Otjikoto mine different ball game…. Incentives won’t be enough

Chamwe Kaira

While Namibia has a history of providing mining companies with tax breaks to help them stay afloat and extend the life of mine, the situation with gold producer, B2Gold Namibia is different because the ore body at its Otjikoto mine is depleted.

“Unfortunately, our case is a situation where the ore body has been depleted. Even if we had a tax break, free diesel or didn’t have to pay any taxes, we would not continue because we simply because we don’t have any ore left to mine by end of 2025, as we go gradually through our phased closes,” B2Gold Country Manager, John Roos told Observer Money this week.

In the eight-year period since commercial production was declared, from March 2015 up to 31 December 2022, B2Gold Namibia contributed N$19.5 billion to the Namibian economy. This contribution was through local procurement, indirect taxes, salaries and wages, corporate income tax, PAYE, royalties and export levies and corporate social investments projects.

For 2023, revenue is expected to be around N$7 billion, the company expects to pay N$1.1 billion in corporate and income tax, N$280 million in royalties and export levies and N$26 million is expected to be spent on corporate social investment.

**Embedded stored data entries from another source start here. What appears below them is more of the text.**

import Mathlib
import HarnessLib
import Summits.Ventures.LatticeQCDFlow.Exactness.ExactStepBoxMinorised
import Summits.Ventures.LatticeQCDFlow.Exactness.SphereFamilyCaps

/-!
# On a finite family of spheres (the `cpn_2d` phase space): an exact update dominating the product uniform law on a product of caps around every configuration, followed by ANY exact step, converges from every start

HONEST FRAMING: exact (Metropolis-corrected) sampling algorithms for lattice gauge theory;
figures of merit are autocorrelation/cost numbers at stated couplings and volumes; no
continuum-physics claim.

Venture `LatticeQCDFlow` (cell pub-lqcd), topic `Exactness`, FANOUT row 9 (eng-latcore, the engine's
`latflow.core.cpn_2d` composites: an exact update — multi-step geodesic leapfrog HMC, whose one-update
minorant is a product of CAPS (`SphereFamilyMultiStepLeapfrogHMCErgodic.famLeapfrogHMCN_minorised_cap`,
gen-20, staged) — followed by over-relaxation / microcanonical moves (`CPNOverrelaxation.lean`, exact)).
NEW WORK of the cell over the tree (`SpreadingKernelDoeblin.lean`: a locally spreading exact kernel
interleaved with any exact Markov kernel has a Doeblin power on a compact preconnected pseudo-metric
space; `HaarBoxMinorants.lean`: `gibbsProbability_le_smul`, `smul_le_gibbsProbability`; `SphereFamilyCaps.lean`: the ball in
the product of caps, positivity of the uniform law on open sets, preconnectedness;
`SphereFamilyLeapfrog(HMC)(Ergodic).lean`: `FamS`, `FamE`, `famGibbsLaw`, `isProbabilityMeasure_famGibbsLaw`;
`SphereCapGeometry.lean`: `sphereCap`).
Nothing is cited as a fact; no number is claimed.

THE BRIDGE for sphere families (the analogue of `ExactStepBoxMinorised.lean` for groups): the
configuration space `Π i, S^{k i + 1}` carries the sup of the chordal metrics; a product of caps of ONE
angular radius around `x` contains a metric ball of ONE radius around `x`, for every `x` (uniformity of a
compact space = neighbourhoods of the diagonal — no trigonometry); the Gibbs law `Z⁻¹e^{−S}·⊗σ` of a
bounded action is comparable to `⊗σ`, which charges every open set.  So a CAP-PRODUCT minorant
`θ • (⊗σ)|_{Π cap(x_i, r)} ≤ K x` makes `K` spread locally for the Gibbs law, and
`spreading_comp_uniformlyErgodic` applies with ANY exact interleaved step.

* (the cap bookkeeping — `exists_ball_subset_piCap`, `isOpenPosMeasure_uniformSphere`, `preconnectedSpace_famS` — is
  `SphereFamilyCaps.lean`) **`spreads_of_piCap_minorised`**, **`exactStep_uniformlyErgodic_of_piCap_minorised`** / **`'`** — `K`
  Markov leaving `famGibbsLaw S` invariant (`|S| ≤ s`) with `θ • (⊗σ)|_{Π_i cap(x_i, r)} ≤ K x` for all `x`
  (`θ ≠ 0`, `r > 0`), `P` ANY Markov kernel leaving `famGibbsLaw S` invariant:
  `|μ₀ (P ∘ₖ K)ᵗ(A) − famGibbsLaw S (A)| ≤ (1 − ε)^{⌊t/(mm+1)⌋}` for some `mm`, `ε ∈ (0, 1]`, EVERY `μ₀`, `t`,
  `A`, unique invariant law; the same for `K ∘ₖ P`.

NOT CLAIMED: the instance (the `cpn_2d` multi-step HMC minorant is gen-20's staged
`famLeapfrogHMCN_minorised_cap`, whose cap product `piCap x r₀` is `Set.pi univ (fun i => sphereCap (x i) r₀)`
by definition — one `exact` away once it lands); any value of `mm`, `ε`; floating point.
-/

noncomputable section

namespace Summit.Ventures.LatticeQCDFlow.Exactness

open MeasureTheory Measure Metric Set Filter Topology Function ProbabilityTheory ProbabilityTheory.Kernel
  InnerProductGeometry
open scoped ENNReal Uniformity

/-! ## Cap-product minorants spread locally; the composite converges -/

section Composite

variable {ι : Type*} [Fintype ι] {k : ι → ℕ}

/-- **A CAP-PRODUCT MINORANT SPREADS LOCALLY FOR THE GIBBS LAW.**  If `θ • (⊗σ)|_{Π_i cap(x_i, r)} ≤ K x` for
every configuration `x` (`θ ≠ 0`, `r > 0`) and `|S| ≤ s`, then `c • (famGibbsLaw S)|_{B(x, ρ)} ≤ K x` for every
`x`, for some `ρ > 0`, `c ≠ 0`, and `famGibbsLaw S` charges every ball. -/
theorem spreads_of_piCap_minorised {K : Kernel (Π i, FamS k i) (Π i, FamS k i)} {θ : ℝ≥0∞} (hθ : θ ≠ 0) {r : ℝ}
    (hr : 0 < r)
    (hcap : ∀ x : Π i, FamS k i,
      θ • (Measure.pi fun i => uniformSphere (volume : Measure (FamE k i))).restrict
        (Set.pi univ fun i => sphereCap (x i) r) ≤ K x)
    {S : (Π i, FamS k i) → ℝ} {s : ℝ} (hs : ∀ x, |S x| ≤ s) :
    ∃ ρ : ℝ, 0 < ρ ∧ ∃ c : ℝ≥0∞, c ≠ 0 ∧ (∀ x, c • (famGibbsLaw S).restrict (ball x ρ) ≤ K x) ∧
      ∀ (x : Π i, FamS k i) (ρ' : ℝ), 0 < ρ' → famGibbsLaw S (ball x ρ') ≠ 0 := by
  obtain ⟨ρ, hρ, hball⟩ := exists_ball_subset_piCap (k := k) hr
  set μ : Measure (Π i, FamS k i) := Measure.pi fun i => uniformSphere (volume : Measure (FamE k i)) with hμ
  haveI : ∀ i, (uniformSphere (volume : Measure (FamE k i))).IsOpenPosMeasure := fun i => isOpenPosMeasure_uniformSphere
  have hlo : ∀ x : Π i, FamS k i, Real.exp (-s) ≤ Real.exp (-S x) := fun x =>
    Real.exp_le_exp.2 (by linarith [(abs_le.1 (hs x)).2])
  have hhi : ∀ x : Π i, FamS k i, Real.exp (-S x) ≤ Real.exp s := fun x =>
    Real.exp_le_exp.2 (by linarith [(abs_le.1 (hs x)).1])
  have hZ := famGibbsWeight_univ_ne (k := k) hs
  set d : ℝ≥0∞ := ((μ.withDensity fun x => ENNReal.ofReal (Real.exp (-S x))) univ)⁻¹ * ENNReal.ofReal (Real.exp s) with hd
  have hd0 : d ≠ 0 := mul_ne_zero (ENNReal.inv_ne_zero.2 hZ.2) (by rw [Ne, ENNReal.ofReal_eq_zero, not_le]; exact Real.exp_pos _)
  have hdtop : d ≠ ⊤ := ENNReal.mul_ne_top (ENNReal.inv_ne_top.2 hZ.1) ENNReal.ofReal_ne_top
  have hπle : famGibbsLaw S ≤ d • μ := by
    rw [famGibbsLaw_eq_gibbsProbability]; exact gibbsProbability_le_smul μ hhi
  refine ⟨ρ, hρ, θ * d⁻¹, mul_ne_zero hθ (ENNReal.inv_ne_zero.2 hdtop), fun x => ?_, fun x ρ' hρ' => ?_⟩
  · calc (θ * d⁻¹) • (famGibbsLaw S).restrict (ball x ρ) ≤ θ • μ.restrict (ball x ρ) := by
          rw [← smul_smul]
          refine Measure.le_iff.2 fun E hE => ?_
          simp only [Measure.smul_apply, smul_eq_mul, Measure.restrict_apply hE]
          refine mul_le_mul' le_rfl ?_
          calc d⁻¹ * famGibbsLaw S (E ∩ ball x ρ) ≤ d⁻¹ * (d * μ (E ∩ ball x ρ)) := by
                refine mul_le_mul' le_rfl ?_
                have h := Measure.le_iff'.1 hπle (E ∩ ball x ρ)
                rwa [Measure.smul_apply, smul_eq_mul] at h
            _ = μ (E ∩ ball x ρ) := by rw [← mul_assoc, ENNReal.inv_mul_cancel hd0 hdtop, one_mul]
      _ ≤ θ • μ.restrict (Set.pi univ fun i => sphereCap (x i) r) := by
          refine Measure.le_iff'.2 fun E => ?_
          simp only [Measure.smul_apply, smul_eq_mul]
          refine mul_le_mul' le_rfl (Measure.le_iff'.1 (Measure.restrict_mono (fun y hy => ?_) le_rfl) E)
          exact mem_univ_pi.2 fun i => mem_sphereCap.2 (hball x y (mem_ball.1 hy) i)
      _ ≤ K x := hcap x
  · have hlow : (((μ.withDensity fun x => ENNReal.ofReal (Real.exp (-S x))) univ)⁻¹ * ENNReal.ofReal (Real.exp (-s))) • μ ≤
        famGibbsLaw S := by
      rw [famGibbsLaw_eq_gibbsProbability]; exact smul_le_gibbsProbability μ hlo
    have h := Measure.le_iff'.1 hlow (ball x ρ')
    rw [Measure.smul_apply, smul_eq_mul] at h
    refine fun h0 => ?_
    rw [h0, nonpos_iff_eq_zero, mul_eq_zero] at h
    rcases h with h | h
    · exact mul_ne_zero (ENNReal.inv_ne_zero.2 hZ.2) (by rw [Ne, ENNReal.ofReal_eq_zero, not_le]; exact Real.exp_pos _) h
    · exact (isOpen_ball.measure_ne_zero μ ⟨x, mem_ball_self hρ'⟩) h

/-- **A CAP-MINORISED EXACT UPDATE ON A SPHERE FAMILY FOLLOWED BY ANY EXACT STEP CONVERGES FROM EVERY START, AT
EVERY TIME, AND HAS THE GIBBS LAW AS ITS ONLY INVARIANT LAW.**  `K` Markov, leaving `famGibbsLaw S` invariant
(`|S| ≤ s`), with `θ • (⊗σ)|_{Π_i cap(x_i, r)} ≤ K x` for every `x` (`θ ≠ 0`, `r > 0`); `P` ANY Markov kernel
leaving `famGibbsLaw S` invariant.  Then `|μ₀ (P ∘ₖ K)ᵗ(A) − famGibbsLaw S (A)| ≤ (1 − ε)^{⌊t/(mm+1)⌋}` for some
`mm`, `ε ∈ (0, 1]`, EVERY initial law `μ₀`, every `t`, every `A`; unique invariant probability law. -/
theorem exactStep_uniformlyErgodic_of_piCap_minorised {K : Kernel (Π i, FamS k i) (Π i, FamS k i)} [IsMarkovKernel K]
    {S : (Π i, FamS k i) → ℝ} {s : ℝ} (hs : ∀ x, |S x| ≤ s) (hKinv : Invariant K (famGibbsLaw S))
    {θ : ℝ≥0∞} (hθ : θ ≠ 0) {r : ℝ} (hr : 0 < r)
    (hcap : ∀ x : Π i, FamS k i,
      θ • (Measure.pi fun i => uniformSphere (volume : Measure (FamE k i))).restrict
        (Set.pi univ fun i => sphereCap (x i) r) ≤ K x)
    (P : Kernel (Π i, FamS k i) (Π i, FamS k i)) [IsMarkovKernel P] (hP : Invariant P (famGibbsLaw S)) :
    ∃ mm : ℕ, ∃ ε : ℝ, 0 < ε ∧ ε ≤ 1 ∧
      (∀ (μ₀ : Measure (Π i, FamS k i)) [IsProbabilityMeasure μ₀] (t : ℕ) (A : Set (Π i, FamS k i)),
        |((fun ν : Measure (Π i, FamS k i) => ν.bind (P ∘ₖ K))^[t] μ₀).real A - (famGibbsLaw S).real A| ≤
          (1 - ε) ^ (t / (mm + 1))) ∧
      ∀ (π' : Measure (Π i, FamS k i)) [IsProbabilityMeasure π'], Invariant (P ∘ₖ K) π' → π' = famGibbsLaw S := by
  haveI := preconnectedSpace_famS (k := k)
  haveI := isProbabilityMeasure_famGibbsLaw (k := k) hs
  obtain ⟨ρ, hρ, c, hc, hK, hpos⟩ := spreads_of_piCap_minorised hθ hr hcap hs
  exact spreading_comp_uniformlyErgodic hKinv hP hρ hc hK hpos

/-- **ANY EXACT STEP FOLLOWED BY THE CAP-MINORISED UPDATE CONVERGES FROM EVERY START TOO** (`K ∘ₖ P`). -/
theorem exactStep_uniformlyErgodic_of_piCap_minorised' {K : Kernel (Π i, FamS k i) (Π i, FamS k i)} [IsMarkovKernel K]
    {S : (Π i, FamS k i) → ℝ} {s : ℝ} (hs : ∀ x, |S x| ≤ s) (hKinv : Invariant K (famGibbsLaw S))
    {θ : ℝ≥0∞} (hθ : θ ≠ 0) {r : ℝ} (hr : 0 < r)
    (hcap : ∀ x : Π i, FamS k i,
      θ • (Measure.pi fun i => uniformSphere (volume : Measure (FamE k i))).restrict
        (Set.pi univ fun i => sphereCap (x i) r) ≤ K x)
    (P : Kernel (Π i, FamS k i) (Π i, FamS k i)) [IsMarkovKernel P] (hP : Invariant P (famGibbsLaw S)) :
    ∃ mm : ℕ, ∃ ε : ℝ, 0 < ε ∧ ε ≤ 1 ∧
      (∀ (μ₀ : Measure (Π i, FamS k i)) [IsProbabilityMeasure μ₀] (t : ℕ) (A : Set (Π i, FamS k i)),
        |((fun ν : Measure (Π i, FamS k i) => ν.bind (K ∘ₖ P))^[t] μ₀).real A - (famGibbsLaw S).real A| ≤
          (1 - ε) ^ (t / (mm + 1))) ∧
      ∀ (π' : Measure (Π i, FamS k i)) [IsProbabilityMeasure π'], Invariant (K ∘ₖ P) π' → π' = famGibbsLaw S := by
  haveI := preconnectedSpace_famS (k := k)
  haveI := isProbabilityMeasure_famGibbsLaw (k := k) hs
  obtain ⟨ρ, hρ, c, hc, hK, hpos⟩ := spreads_of_piCap_minorised hθ hr hcap hs
  exact spreading_comp_uniformlyErgodic' hKinv hP hρ hc hK hpos

end Composite

end Summit.Ventures.LatticeQCDFlow.Exactness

Despite this dilemma, Roos said the company has detailed, aggressive exploration programme around Otjikoto and has so far spent NS$45 million on exploration activities in the current financial year.

“Next year we are also looking at a very good budget,” he said.

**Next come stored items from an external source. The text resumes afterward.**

/-- A dominant `laurentSlice u₀` ⇒ the slice at height `u₀` is dominant. [folklore] -/
theorem fibreSlice_laurentFibrePoly_injective (u₀ : ℂ)
    (hA : Function.Injective (aeval (laurentSlice κ A u₀) :
      MvPolynomial (Fin s) ℂ →ₐ[ℂ] MvPolynomial (Fin s) ℂ)) :
    Function.Injective (aeval (fibreSlice (laurentFibrePoly κ c A) u₀) :
      MvPolynomial (Fin s) ℂ →ₐ[ℂ] MvPolynomial (Fin s) ℂ) := by
  rw [fibreSlice_laurentFibrePoly, aeval_C_add_injective_iff]
  exact hA

/-- **On the torus and for `K ≤ κⱼ` the polynomial form is the problem side's inverse-power form.**
[folklore] -/
theorem laurentFibreVariety_inter_torusLocus_eq (hK : ∀ j, K ≤ κ j) :
    laurentFibreVariety M b c₀ κ c A ∩ torusLocus ℂ (s + 1) =
      {z : Fin (s + 1) ⊕ Fin (s + 1) → ℂ |
        z (Sum.inl (Fin.last s)) =
          ∑ i, ∑ l, M i l * z (Sum.inl (Fin.castSucc i)) * z (Sum.inl (Fin.castSucc l)) +
            ∑ i, b i * z (Sum.inl (Fin.castSucc i)) + c₀ ∧
        ∀ j : Fin s, z (Sum.inr (Fin.castSucc j)) = z (Sum.inr (Fin.last s)) ^ (κ j) *
          (c j + ∑ i : Fin K, eval (fun l => z (Sum.inl (Fin.castSucc l))) (A j i) *
            (z (Sum.inr (Fin.last s)) ^ ((i : ℕ) + 1))⁻¹)} ∩ torusLocus ℂ (s + 1) := by
  ext z
  have key : z ∈ torusLocus ℂ (s + 1) → ∀ j : Fin s,
      c j * z (Sum.inr (Fin.last s)) ^ (κ j) +
        ∑ i : Fin K, eval (fun l => z (Sum.inl (Fin.castSucc l))) (A j i) *
          z (Sum.inr (Fin.last s)) ^ (κ j - ((i : ℕ) + 1)) =
      z (Sum.inr (Fin.last s)) ^ (κ j) *
        (c j + ∑ i : Fin K, eval (fun l => z (Sum.inl (Fin.castSucc l))) (A j i) *
          (z (Sum.inr (Fin.last s)) ^ ((i : ℕ) + 1))⁻¹) := by
    intro ht j
    have hu : z (Sum.inr (Fin.last s)) ≠ 0 := ht (Fin.last s)
    have hterm : ∀ i : Fin K, eval (fun l => z (Sum.inl (Fin.castSucc l))) (A j i) *
        z (Sum.inr (Fin.last s)) ^ (κ j - ((i : ℕ) + 1)) =
        z (Sum.inr (Fin.last s)) ^ (κ j) * (eval (fun l => z (Sum.inl (Fin.castSucc l))) (A j i) *
          (z (Sum.inr (Fin.last s)) ^ ((i : ℕ) + 1))⁻¹) := by
      intro i
      have hle : (i : ℕ) + 1 ≤ κ j := by have := hK j; omega
      rw [pow_sub₀ _ hu hle]
      ring
    rw [Finset.sum_congr rfl fun i _ => hterm i, ← Finset.mul_sum]
    ring
  constructor
  · rintro ⟨⟨hb, hf⟩, ht⟩
    exact ⟨⟨hb, fun j => by rw [hf j, key ht j]⟩, ht⟩
  · rintro ⟨⟨hb, hf⟩, ht⟩
    exact ⟨⟨hb, fun j => by rw [hf j, key ht j]⟩, ht⟩

/-- Hence the two forms have the same exponential points (`Γ_exp ⊆ Gⁿ`). [folklore] -/
theorem laurentFibreVariety_inter_expGraph_eq (hK : ∀ j, K ≤ κ j) :
    laurentFibreVariety M b c₀ κ c A ∩ expGraph ℂ (s + 1) =
      {z : Fin (s + 1) ⊕ Fin (s + 1) → ℂ |
        z (Sum.inl (Fin.last s)) =
          ∑ i, ∑ l, M i l * z (Sum.inl (Fin.castSucc i)) * z (Sum.inl (Fin.castSucc l)) +
            ∑ i, b i * z (Sum.inl (Fin.castSucc i)) + c₀ ∧
        ∀ j : Fin s, z (Sum.inr (Fin.castSucc j)) = z (Sum.inr (Fin.last s)) ^ (κ j) *
          (c j + ∑ i : Fin K, eval (fun l => z (Sum.inl (Fin.castSucc l))) (A j i) *
            (z (Sum.inr (Fin.last s)) ^ ((i : ℕ) + 1))⁻¹)} ∩ expGraph ℂ (s + 1) := by
  have hE : expGraph ℂ (s + 1) = torusLocus ℂ (s + 1) ∩ expGraph ℂ (s + 1) :=
    (Set.inter_eq_right.mpr expGraph_subset_torusLocus).symm
  rw [hE, ← Set.inter_assoc, ← Set.inter_assoc, laurentFibreVariety_inter_torusLocus_eq M b c₀ κ c A hK]

/-- **Dominant slice, `M + Mᵀ ≠ 0` ⇒ the Laurent-fibre variety satisfies the seven hypotheses of
`ECCell (s+1) s`** (binders in order). [folklore] -/
theorem ecCell_hypotheses_laurentFibreVariety (u₀ : ℂ)
    (hA : Function.Injective (aeval (laurentSlice κ A u₀) :
      MvPolynomial (Fin s) ℂ →ₐ[ℂ] MvPolynomial (Fin s) ℂ))
    (hM : ∃ i j, M i j + M j i ≠ 0) :
    IsIrreducibleClosed ℂ (laurentFibreVariety M b c₀ κ c A) ∧
    (laurentFibreVariety M b c₀ κ c A ∩ torusLocus ℂ (s + 1)).Nonempty ∧
    IsRotund ℂ (s + 1) (laurentFibreVariety M b c₀ κ c A ∩ torusLocus ℂ (s + 1)) ∧
    IsAddFree ℂ (s + 1) (laurentFibreVariety M b c₀ κ c A ∩ torusLocus ℂ (s + 1)) ∧
    IsMulFree ℂ (s + 1) (laurentFibreVariety M b c₀ κ c A ∩ torusLocus ℂ (s + 1)) ∧
    zariskiDim ℂ (laurentFibreVariety M b c₀ κ c A) = (s + 1 : ℕ) ∧
    addProjDim ℂ (s + 1) (laurentFibreVariety M b c₀ κ c A) = (s : ℕ) := by
  obtain ⟨i, j, hij⟩ := hM
  rw [laurentFibreVariety_eq_graphFibreVariety]
  exact ecCell_hypotheses_graphFibreVariety _ _ u₀
    (fibreSlice_laurentFibrePoly_injective κ c A u₀ hA) (two_le_totalDegree_quadPoly M b c₀ hij)

/-- **Dominant slice, `s ≥ 1`, aperiodic quadric ⇒ member of `ECCellAperiodic s`** (seven binders in
order). [folklore] -/
theorem ecCellAperiodic_hypotheses_laurentFibreVariety (hs : 0 < s) (u₀ : ℂ)
    (hA : Function.Injective (aeval (laurentSlice κ A u₀) :
      MvPolynomial (Fin s) ℂ →ₐ[ℂ] MvPolynomial (Fin s) ℂ))
    (haper : ¬ ∃ w : Fin (s + 1) → ℤ, w ≠ 0 ∧
      (∀ i, ∑ j, (M i j + M j i) * (w (Fin.castSucc j) : ℂ) = 0) ∧
      ∑ i, b i * (w (Fin.castSucc i) : ℂ) = (w (Fin.last s) : ℂ)) :
    IsIrreducibleClosed ℂ (laurentFibreVariety M b c₀ κ c A) ∧
    (laurentFibreVariety M b c₀ κ c A ∩ torusLocus ℂ (s + 1)).Nonempty ∧
    IsAddFree ℂ (s + 1) (laurentFibreVariety M b c₀ κ c A ∩ torusLocus ℂ (s + 1)) ∧
    IsMulFree ℂ (s + 1) (laurentFibreVariety M b c₀ κ c A ∩ torusLocus ℂ (s + 1)) ∧
    zariskiDim ℂ (laurentFibreVariety M b c₀ κ c A) = (s + 1 : ℕ) ∧
    addProjDim ℂ (s + 1) (laurentFibreVariety M b c₀ κ c A) = (s : ℕ) ∧
    ¬ HasIntegerPeriod ℂ (projAdd '' (laurentFibreVariety M b c₀ κ c A ∩ torusLocus ℂ (s + 1))) := by
  rw [← hasIntegerPeriod_graphBase_quadPoly_iff] at haper
  rw [laurentFibreVariety_eq_graphFibreVariety]
  exact ecCellAperiodic_hypotheses_graphFibreVariety _ _ u₀
    (fibreSlice_laurentFibrePoly_injective κ c A u₀ hA) hs haper

/-- **Dominant slice, `M + Mᵀ ≠ 0`, periodic quadric ⇒ member of `ECCellPeriodic s`** (eight binders
in order). [folklore] -/
theorem ecCellPeriodic_hypotheses_laurentFibreVariety (u₀ : ℂ)
    (hA : Function.Injective (aeval (laurentSlice κ A u₀) :
      MvPolynomial (Fin s) ℂ →ₐ[ℂ] MvPolynomial (Fin s) ℂ))
    (hM : ∃ i j, M i j + M j i ≠ 0)
    (hper : ∃ w : Fin (s + 1) → ℤ, w ≠ 0 ∧
      (∀ i, ∑ j, (M i j + M j i) * (w (Fin.castSucc j) : ℂ) = 0) ∧
      ∑ i, b i * (w (Fin.castSucc i) : ℂ) = (w (Fin.last s) : ℂ)) :
    IsIrreducibleClosed ℂ (laurentFibreVariety M b c₀ κ c A) ∧
    (laurentFibreVariety M b c₀ κ c A ∩ torusLocus ℂ (s + 1)).Nonempty ∧
    IsRotund ℂ (s + 1) (laurentFibreVariety M b c₀ κ c A ∩ torusLocus ℂ (s + 1)) ∧
    IsAddFree ℂ (s + 1) (laurentFibreVariety M b c₀ κ c A ∩ torusLocus ℂ (s + 1)) ∧
    IsMulFree ℂ (s + 1) (laurentFibreVariety M b c₀ κ c A ∩ torusLocus ℂ (s + 1)) ∧
    zariskiDim ℂ (laurentFibreVariety M b c₀ κ c A) = (s + 1 : ℕ) ∧
    addProjDim ℂ (s + 1) (laurentFibreVariety M b c₀ κ c A) = (s : ℕ) ∧
    HasIntegerPeriod ℂ (projAdd '' (laurentFibreVariety M b c₀ κ c A ∩ torusLocus ℂ (s + 1))) := by
  obtain ⟨i, j, hij⟩ := hM
  rw [← hasIntegerPeriod_graphBase_quadPoly_iff] at hper
  rw [laurentFibreVariety_eq_graphFibreVariety]
  exact ecCellPeriodic_hypotheses_graphFibreVariety _ _ u₀
    (fibreSlice_laurentFibrePoly_injective κ c A u₀ hA) (two_le_totalDegree_quadPoly M b c₀ hij) hper

/-- `ECCell (s+1) s` ⇒ the Laurent-fibre variety meets `Γ_exp`. [folklore] -/
theorem laurentFibreVariety_inter_expGraph_nonempty_of_ecCell (u₀ : ℂ)
    (hA : Function.Injective (aeval (laurentSlice κ A u₀) :
      MvPolynomial (Fin s) ℂ →ₐ[ℂ] MvPolynomial (Fin s) ℂ))
    (hM : ∃ i j, M i j + M j i ≠ 0) (h : ECCell (s + 1) s) :
    (laurentFibreVariety M b c₀ κ c A ∩ expGraph ℂ (s + 1)).Nonempty := by
  obtain ⟨h1, h2, h3, h4, h5, h6, h7⟩ :=
    ecCell_hypotheses_laurentFibreVariety M b c₀ κ c A u₀ hA hM
  exact h _ h1 h2 h3 h4 h5 h6 h7

/-- `ECCellAperiodic s` ⇒ the Laurent-fibre variety meets `Γ_exp`. [folklore] -/
theorem laurentFibreVariety_inter_expGraph_nonempty_of_ecCellAperiodic (hs : 0 < s) (u₀ : ℂ)
    (hA : Function.Injective (aeval (laurentSlice κ A u₀) :
      MvPolynomial (Fin s) ℂ →ₐ[ℂ] MvPolynomial (Fin s) ℂ))
    (haper : ¬ ∃ w : Fin (s + 1) → ℤ, w ≠ 0 ∧
      (∀ i, ∑ j, (M i j + M j i) * (w (Fin.castSucc j) : ℂ) = 0) ∧
      ∑ i, b i * (w (Fin.castSucc i) : ℂ) = (w (Fin.last s) : ℂ))
    (h : ECCellAperiodic s) :
    (laurentFibreVariety M b c₀ κ c A ∩ expGraph ℂ (s + 1)).Nonempty := by
  obtain ⟨h1, h2, h3, h4, h5, h6, h7⟩ :=
    ecCellAperiodic_hypotheses_laurentFibreVariety M b c₀ κ c A hs u₀ hA haper
  exact h _ h1 h2 h3 h4 h5 h6 h7

/-- `ECCellPeriodic s` ⇒ the Laurent-fibre variety meets `Γ_exp`. [folklore] -/
theorem laurentFibreVariety_inter_expGraph_nonempty_of_ecCellPeriodic (u₀ : ℂ)
    (hA : Function.Injective (aeval (laurentSlice κ A u₀) :
      MvPolynomial (Fin s) ℂ →ₐ[ℂ] MvPolynomial (Fin s) ℂ))
    (hM : ∃ i j, M i j + M j i ≠ 0)
    (hper : ∃ w : Fin (s + 1) → ℤ, w ≠ 0 ∧
      (∀ i, ∑ j, (M i j + M j i) * (w (Fin.castSucc j) : ℂ) = 0) ∧
      ∑ i, b i * (w (Fin.castSucc i) : ℂ) = (w (Fin.last s) : ℂ))
    (h : ECCellPeriodic s) :
    (laurentFibreVariety M b c₀ κ c A ∩ expGraph ℂ (s + 1)).Nonempty := by
  obtain ⟨h1, h2, h3, h4, h5, h6, h7, h8⟩ :=
    ecCellPeriodic_hypotheses_laurentFibreVariety M b c₀ κ c A u₀ hA hM hper
  exact h _ h1 h2 h3 h4 h5 h6 h7 h8

/-- **Exponential points of the Laurent-fibre variety ↔ solutions of**
`exp xⱼ = cⱼ (e^{g})^{κⱼ} + Σᵢ A_{j,i}(x) (e^{g})^{κⱼ-(i+1)}` (polynomial form). [folklore] -/
theorem laurentFibreVariety_inter_expGraph_nonempty_iff :
    (laurentFibreVariety M b c₀ κ c A ∩ expGraph ℂ (s + 1)).Nonempty ↔
      ∃ x : Fin s → ℂ, ∀ j, Complex.exp (x j) =
        c j * Complex.exp (∑ i, ∑ l, M i l * x i * x l + ∑ i, b i * x i + c₀) ^ (κ j) +
          ∑ i : Fin K, eval x (A j i) *
            Complex.exp (∑ i, ∑ l, M i l * x i * x l + ∑ i, b i * x i + c₀) ^ (κ j - ((i : ℕ) + 1)) := by
  rw [laurentFibreVariety_eq_graphFibreVariety, graphFibreVariety_inter_expGraph_nonempty_iff]
  refine exists_congr fun x => forall_congr' fun j => ?_
  simp only [eval_quadPoly, quadFun, laurentFibrePoly, map_add, map_sum, map_mul, map_pow, eval_C,
    eval_X, Fin.cons_zero, eval_rename, cons_comp_succ]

Roos declined to comment on the prospects of the exploration finding new ore bodies.

“I cannot speak about prospects or things that we have identified, unfortunately that is not for the wider audience at the moment. We are not looking at an open pit mine anymore but it could potentially become an underground mine beyond 2026. This will depend on new ore bodies being discovered.

“We are going to close down the open pit, we have to retrench open pit employees,” he said.

Roos gave the break down that B2Gold has about 850 workers at the mine at the moment permanently employed.

“Next year, we are looking at 250 employees that will be impacted (retrenched). To put that in perspective that is 29 percent of the workforce and our mining tonnage reduction is also about 30 percent next year. After that 2025 then it goes down to zero. So by 2025, we will not have open pit employees anymore.”

B2Gold Namibia is a 90 percent owned subsidiary of B2Gold. The remaining 10 percent is owned by EVI Mining Company.